Oracle NoSQL Database Cluster YCSB Testing with Fusion ioMemory Storage

This technical white paper describes a three-node Oracle NoSQL Cluster deployment procedure on Fusion ioMemory storage highlighting the performance and scalability advantages compared to traditional spinning disks using the Yahoo Cloud Serving Benchmark (YCSB) benchmark tool.

Executive Summary

Highly distributed systems with large data stores in the form of NoSQL databases are becoming increasingly important to enterprises, not just to hyperscale organizations. NoSQL databases are being deployed for capturing patient sensors data in health care, smart meter analysis in utilities, customer sentiment analysis in retail, and various other use cases in different industries. NoSQL database systems help organizations store, manage, and analyze huge amounts of data on distributed system architecture. The sheer volume of data and the distributed system design needed to manage this large data at a reasonable cost necessitated a different category of database systems, leading to NoSQL databases. Oracle NoSQL Database is part of the NoSQL database family and is based on a distributed, key-value architecture.

This technical white paper describes a three-node Oracle NoSQL Database Cluster deployment procedure on Fusion ioMemory™ storage. The following points are emphasized:

  • Highlights performance and scalability advantages compared to traditional spinning disks.
  • Because enterprises evaluate and assess new technologies for enterprise-wide adaptability, Yahoo Cloud Serving Benchmark (YCSB) is the standard benchmark tool employed for testing and is the same tool used in this paper to evaluate Oracle NoSQL Database for YCSB Benchmark Testing.
  • Analysis and discussion are provided for throughput and latency testing results with YCSB.
 

Fusion ioMemory SX300 PCIe Application Accelerators

Performance tests were conducted using a single Fusion ioMemory SX300-1600 PCIe device per server, on a three-node Oracle NoSQL Database cluster setup. The Fusion ioMemory SX300 PCIe series is Generation 3 of the world-renowned Fusion ioMemory platform. It has an intelligent controller that supports all major operating systems, including Microsoft Windows, UNIX, Linux, VMware ESXi, and Microsoft Hyper-V. The Fusion ioMemory SX300 PCIe series is available in sizes ranging from 1.25 to 6.4 TB of addressable, persistent flash storage. It provides a random read/write performance up to 235K/375K IOPS, with 92-microsecond read latency and 15-microsecond write latency.

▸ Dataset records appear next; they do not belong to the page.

import Summits.CriticalPhenomena.PercolationContinuityZ3.Theorems.PercNearOneGluingNoHeavyLowerTailQuantitativeLemmaAC
import HarnessLib

/-!
# `NoHeavyLowerTail` (stmt-CriticalPhenomena-4575) — the QUANTITATIVE pre-FKG surplus margin
# (gen 8's peeling with the detachment terms kept)

Support file (`--supports stmt-CriticalPhenomena-4575`), prover `prim-ineq-gen-6` (gen 9; memo `prim-ineq-gen-6/FINDING-G9.md` §1).
No definitions, no named facts, no sorries; standard axioms.  Second of three files proving the quantitative Kozma–Nitzan inequality (Q-KN):
`…QuantitativeLemmaAC` → `…QuantitativeKNMargin` (this file) → `…QuantitativeKN`.

With `Δ_u(X) := ∫_{u ↔ X} (F(C(u)) − F(C(c)))` (`c ∈ X` of least mean `m_c`), the gen-8 peeling (`PreFKGSurplus.preSurplus_erase_add`, tower
`CovTau.setIntegral_sub_eq_projFun`) gives for the level-form margin over a decoy list `D` and observers `(o, v)`

  `μ(D_k)·Marg_{X,D}[Δ(X)] = μ(D_k)·Marg_{X∖k, k::D}[Δ(X∖k)] + Marg[covD(G_k)] + (m_k − m_c)·μ(D_k)·Marg[c_k]`,

`D_k = {k ↮ X∖k}`, `G_k` the projected monotone functional, `c_k = μ(· ↔ k | k ↮ X∖k)`.  The middle term is `≥ 0` by CSH; gen 8 discarded the
last one (Lemma AC: `≥ 0`).  Keeping it and bounding `Marg[c_k]` from below by the quantitative Lemma AC (`CSH.avoidConst_le_cshMarg`) gives,
by induction on `|X|`,

  `Marg_{X,D}[Δ(X)] ≥ Σ_{a ∈ X∖c} (m_a − m_c) · μ(o ↔ a | a ↮ (X ∪ D ∪ {v})∖a)`      (`PreFKGSurplus.preMargin_ge_sum_of_csh`).
[cite: KozmaNitzan2024, Conj. 4 (p. 32), Lemma 2 (p. 6)] [cite: VandenbergHaggstromKahn2005, Thm. 1.3 (p. 6), §2.1 Lemma 2.4 (p. 10)]
-/

noncomputable section

namespace Summit.CriticalPhenomena.PercolationContinuityZ3.Theorems

open MeasureTheory Set Literature.Probability.LatticeModels Literature.Probability.Percolation
open scoped Classical
open KNPreFKG CSH

namespace PreFKGSurplus

variable {n : ℕ}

Additional details on Fusion ioMemory devices can be found in this data sheet:
https://www.sandisk.com/content/dam/sandisk-main/en_us/assets/resources/enterprise/data-sheets/fusion-iomemory-sx300-pcie-application-accelerators-datasheet.pdf

 

Oracle NoSQL Database
Oracle NoSQL Database uses a simple data model, with a paradigm of key-value pairs of major and minor keys. Each key-value pair is hashed into multiple buckets, called partitions. These partitions are mapped to a replication group, similar to logical grouping for the data subset. A set of replication nodes provides both high availability and read scalability for each replication group. A storage node runs these replication nodes, which have one master and two replica nodes on each storage node. Each application or client is intelligently connected to the correct replica node by the NoSQL database driver. Oracle NoSQL Database also provides the flexibility to match to the customer requirements, emphasizing consistency and durability. The figure below shows how the keys are hashed into the partition and grouped together.

 

Figure 1: Oracle NoSQL Database architecture (D=Data, M=Master Node, R=Replication Node)

 

Test Configuration Details

The benchmark test environment consists of a three-node Oracle cluster setup on three Lenovo System x3650 servers. Each of these servers has 16 Intel Xeon E5-2690 processors with 128 GB RAM. A 10 GbE network interconnect is used for intra-node communication in the Oracle NoSQL Database cluster and YCSB client.

Storage for the large Oracle NoSQL Database data store is initially configured with traditional spinning disks and later switched to Fusion ioMemory. An XFS file system is created for hosting the Oracle NoSQL Database data store.

 

The table below provides the complete hardware and software components used for this test environment.
Component Hardware Software if applicable Purpose Quantity
Server Lenovo System x3650, 2-Socket, 16 Cores, Intel Xeon CPU E5-2690 @2.9 GHz, 128 GB memory Red Hat Linux - 7.1 Oracle NoSQL Database 3.2.5 Server 3
Client Lenovo System x3650, 2-Socket, 16 Cores, Intel Xeon CPU E5-2690 @2.9 GHz, 64 GB memory Red Hat Linux 7.1 - YCSB 0.2.0 Client 1
Network Network 10 GbE network switch Management Network 1
Traditional Storage 6 TB HDD (RAID 0) RAID 0 - XFS File System Storage Node 3
SanDisk Flash – Fusion ioMemory devices Fusion ioMemory SX300-1600, 1.6 TB storage XFS File System Storage Node 3

Table 1: Test configuration details

 

Oracle NoSQL Database Configuration Setup

Oracle NoSQL Database Shard Planning

The following configuration settings will derive the total shards required for the 3 node Oracle NoSQL Database cluster deployment.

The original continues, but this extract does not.